Lets just write out the „hypothesis“ (= prediction function) by the actual definition $h_\theta(x^{(i)})=\theta^T x^{(i)}$ .

P(y^{(i)}|x^{(i)};\theta) = \frac{1}{\sqrt{2\pi}*\sigma}exp\Big(-\frac{(y^{(i)}-\theta^T x^{(i)})^2}{2\sigma^2}\Big)

We now can define a function $L(\theta)$ to being the Likelihood of the parameter $\theta$ based on the product of all probabilities.

L(\theta)=P(\vec{y}|X;\theta)

Notice, that we did use a vector for our output variable and accordingly the Matrix of all the training data X in our probability function.

L(\theta)=\prod_{i=1}^m P(y^{(i)}|x^{(i)};\theta)=\prod_{i=1}^m\frac{1}{\sqrt{2\pi}*\sigma}exp\Big(-\frac{(y^{(i)}-\theta^T x^{(i)})^2}{2\sigma^2}\Big)

Based on our training data we want to fit $\theta$ to achieve the maximum Likelihood. In other words we want to maximize $L(\theta)$ .

Now we can maximize the function or any function which increases as $L(\theta)$ increases such as the logarithm of $L(\theta)$ , $l(\theta)=log L(\theta)$ . This is especially useful since working with logarithms provides some convenience for example when taking the derivative or making use of logarithm rules (like below).

l(\theta)=log L(\theta)=log\prod_{i=1}^m\frac{1}{\sqrt{2\pi}*\sigma}exp\Big(-\frac{(y^{(i)}-\theta^T x^{(i)})^2}{2\sigma^2}\Big)

=\sum_{i=1}^m log \frac{1}{\sqrt{2\pi}*\sigma}exp\Big(-\frac{(y^{(i)}-\theta^T x^{(i)})^2}{2\sigma^2}\Big)

(Above we used the logarithm rule $log(a*b*..) = log(a)+log(b)+...$ )

=\sum_{i=1}^m log \frac{1}{\sqrt{2\pi}*\sigma} + log\Bigg(exp\Big(-\frac{(y^{(i)}-\theta^T x^{(i)})^2}{2\sigma^2}\Big) \Bigg)
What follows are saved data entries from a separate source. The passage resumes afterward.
import Summits.Schanuel.Schanuel.Theses.BenfordTowers
import Literature.NumberTheory.DiophantineApproximation.KroneckerTheorem
import Summits.KontsevichZagierPeriods.KontsevichZagierPeriods.Theorems.SymplecticScissorsVolumeFormOffPlaneRankTwoLogRatio

/-!
BC5 special case of piece 1 `HomPrimeLogSector` (crux strategist, stmt-Schanuel-11400): TWO PRIMES,
EVERY DEGREE (`r = 2`), with NO sorry — unconditional via the tree's PROVED Gelfond–Schneider
(`gelfond_schneider_holds`) in the packaged form of the Kontsevich–Zagier summit's
`stub_rankTwoLogRatio` (no non-zero homogeneous form over `ℚ` vanishes at `(log α, log β)` for
multiplicatively independent positive algebraic `α, β`; cross-summit import allowed by CONVENTIONS §2).
With piece 2 (`BenfordOfHom`) this yields: every admissible tower family over a single non-base
prime is Benford at every level, unconditionally.
-/

open Summit.Schanuel.Schanuel.Theses.BenfordTowers MvPolynomial
open Summit.KontsevichZagierPeriods.SymplecticScissors.LogPolytope
open scoped BigOperators

namespace Summit.Schanuel.Schanuel.Cruxes.HomPrimeLogSector.TwoPrimes

/-- Multiplicative independence of two distinct primes, via the `ℤ`-linear independence of
logarithms of primes (tree `Kronecker.linearIndependent_log_of_prime`). -/
theorem zpow_mul_zpow_eq_one {p q : ℕ} (hp : p.Prime) (hq : q.Prime) (hpq : p ≠ q) :
    ∀ a b : ℤ, (p : ℝ) ^ a * (q : ℝ) ^ b = 1 → a = 0 ∧ b = 0 := by
  classical
  intro a b h
  have hp0 : (0 : ℝ) < p := by exact_mod_cast hp.pos
  have hq0 : (0 : ℝ) < q := by exact_mod_cast hq.pos
  have hlog : (a : ℝ) * Real.log p + (b : ℝ) * Real.log q = 0 := by
    have := congrArg Real.log h
    rw [Real.log_mul (zpow_ne_zero _ hp0.ne') (zpow_ne_zero _ hq0.ne'), Real.log_zpow,
      Real.log_zpow, Real.log_one] at this
    exact this
  let s : Finset ℕ := {p, q}
  have hs : ∀ x ∈ s, x.Prime := by
    intro x hx
    simp only [s, Finset.mem_insert, Finset.mem_singleton] at hx
    rcases hx with rfl | rfl
    · exact hp
    · exact hq
  have hli := Literature.NumberTheory.DiophantineApproximation.Kronecker.linearIndependent_log_of_prime
    s hs
  let κ : s → ℤ := fun x => if (x : ℕ) = p then a else b
  have hrel : ∑ x : s, κ x • Real.log ((x : ℕ) : ℝ) = 0 := by
    have hcoe : ∑ x : s, κ x • Real.log ((x : ℕ) : ℝ)
        = ∑ x ∈ s, (if x = p then a else b) • Real.log (x : ℝ) :=
      Finset.sum_coe_sort s (fun x : ℕ => (if x = p then a else b) • Real.log (x : ℝ))
    rw [hcoe, Finset.sum_pair hpq]
    simp only [if_true, if_neg (Ne.symm hpq), zsmul_eq_mul]
    exact hlog
  have hκ := Fintype.linearIndependent_iff.mp hli κ hrel
  have ha := hκ ⟨p, by simp [s]⟩
  have hb := hκ ⟨q, by simp [s]⟩
  simp only [κ, if_true] at ha
  simp only [κ, if_neg (Ne.symm hpq)] at hb
  exact ⟨ha, hb⟩

/-- **Two primes, every degree** (`r = 2` of `HomPrimeLogSector`), PROVED. -/
theorem homPrimeLogSector_two_primes :
    ∀ (ℓ : Fin 2 → ℕ), (∀ i, (ℓ i).Prime) → Function.Injective ℓ →
      ∀ (d : ℕ) (P : MvPolynomial (Fin 2) ℚ), P.IsHomogeneous d → P ≠ 0 →
        MvPolynomial.aeval (fun i => Real.log (ℓ i)) P ≠ 0 := by
  intro ℓ hℓ hinj d P hhom hP hzero
  classical
  have hα : (0 : ℝ) < ℓ 0 := by exact_mod_cast (hℓ 0).pos
  have hβ : (0 : ℝ) < ℓ 1 := by exact_mod_cast (hℓ 1).pos
  have hαa : IsAlgebraic ℚ ((ℓ 0 : ℕ) : ℝ) := by
    simpa using isAlgebraic_algebraMap (R := ℚ) (A := ℝ) ((ℓ 0 : ℕ) : ℚ)
  have hβa : IsAlgebraic ℚ ((ℓ 1 : ℕ) : ℝ) := by
    simpa using isAlgebraic_algebraMap (R := ℚ) (A := ℝ) ((ℓ 1 : ℕ) : ℚ)
  have h01 : ℓ 0 ≠ ℓ 1 := fun h => absurd (hinj h) (by decide)
  have hind := zpow_mul_zpow_eq_one (hℓ 0) (hℓ 1) h01
  -- the exponent vectors of a degree-`d` form in two variables
  let mk : Fin (d + 1) → (Fin 2 →₀ ℕ) := fun k =>
    Finsupp.single 0 (k : ℕ) + Finsupp.single 1 (d - (k : ℕ))
  have hmk0 : ∀ k, mk k 0 = (k : ℕ) := fun k => by simp [mk]
  have hmk1 : ∀ k, mk k 1 = d - (k : ℕ) := fun k => by simp [mk]
  have hmk_inj : Function.Injective mk := by
    intro k k' h
    have := congrArg (fun m => m 0) h
    simp only [hmk0] at this
    exact Fin.ext this
  -- every monomial in the support is some `mk k`
  have hsupp : ∀ m ∈ P.support, ∃ k, mk k = m := by
    intro m hm
    have h := hhom (mem_support_iff.mp hm)
    rw [Finsupp.weight_apply, Finsupp.sum_fintype _ _ (fun _ => by simp)] at h
    simp only [Pi.one_apply, smul_eq_mul, mul_one, Fin.sum_univ_two] at h
    refine ⟨⟨m 0, by omega⟩, ?_⟩
    ext i
    fin_cases i
    · simp [mk]
    · simp [mk]; omega
  -- the coefficient vector
  let c : Fin (d + 1) → ℚ := fun k => coeff (mk k) P
  have hPeq : P = ∑ k, monomial (mk k) (c k) := by
    ext m
    rw [coeff_sum]
    simp only [coeff_monomial]
    by_cases hm : ∃ k, mk k = m
    · obtain ⟨k, rfl⟩ := hm
      rw [Finset.sum_eq_single k]
      · simp [c]
      · intro j _ hjk
        rw [if_neg (fun h => hjk (hmk_inj h))]
      · simp
    · have h0 : coeff m P = 0 := by
        by_contra hne
        exact hm (hsupp m (mem_support_iff.mpr hne))
      rw [h0]
      symm
      exact Finset.sum_eq_zero fun j _ => if_neg (fun h => hm ⟨j, h⟩)
  -- evaluate
  have hsum : ∑ k : Fin (d + 1), (c k : ℝ) * Real.log (ℓ 0) ^ (k : ℕ) * Real.log (ℓ 1) ^ (d - (k : ℕ))
      = 0 := by
    have h := hzero
    rw [hPeq, map_sum] at h
    rw [← h]
    refine Finset.sum_congr rfl fun k _ => ?_
    rw [aeval_monomial, Finsupp.prod_fintype _ _ (fun _ => pow_zero _), Fin.prod_univ_two,
      hmk0, hmk1, eq_ratCast]
    ring
  have hc := stub_rankTwoLogRatio (ℓ 0) (ℓ 1) hα hβ hαa hβa hind d c hsum
  apply hP
  rw [hPeq]
  simp [hc]

end Summit.Schanuel.Schanuel.Cruxes.HomPrimeLogSector.TwoPrimes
As $log \frac{1}{\sqrt{2\pi}*\sigma}$ is just a constant which gets added $m$ times we can bring it in front of the sum. Also logarithm and exp chancel each other out. So we are left with the following:

=m * log\frac{1}{\sqrt{2\pi}*\sigma}+\sum_{i=1}^m-\frac{(y^{(i)}-\theta^T x^{(i)})^2}{2\sigma^2}

The „-“ sign as well as the $\frac{1}{2\sigma^2}$ in our summation are just constant factors, which we can put in front of the summation.

=m * log\frac{1}{\sqrt{2\pi}*\sigma}-\frac{1}{\sigma^2}\frac{1}{2}\sum_{i=1}^m(y^{(i)}-\theta^T x^{(i)})^2

Now if we look at the function, it is clear to say that to maximize the function we have to minimize the sum. If you remember $J(\theta)$ from my second blog post, you will remember that it looks exactly the same as the sum in our log likelihood function. We also tried to minimize it (using the gradient descent algorithm).

J(\theta)=\frac{1}{2}\sum_{i=1}^m(y^{(i)}-\theta^T x^{(i)})^2

To sum up, we showed how the minimization of least squares is just a maximization of our likelihood function assuming the probabilistic distribution of our error values as shown above.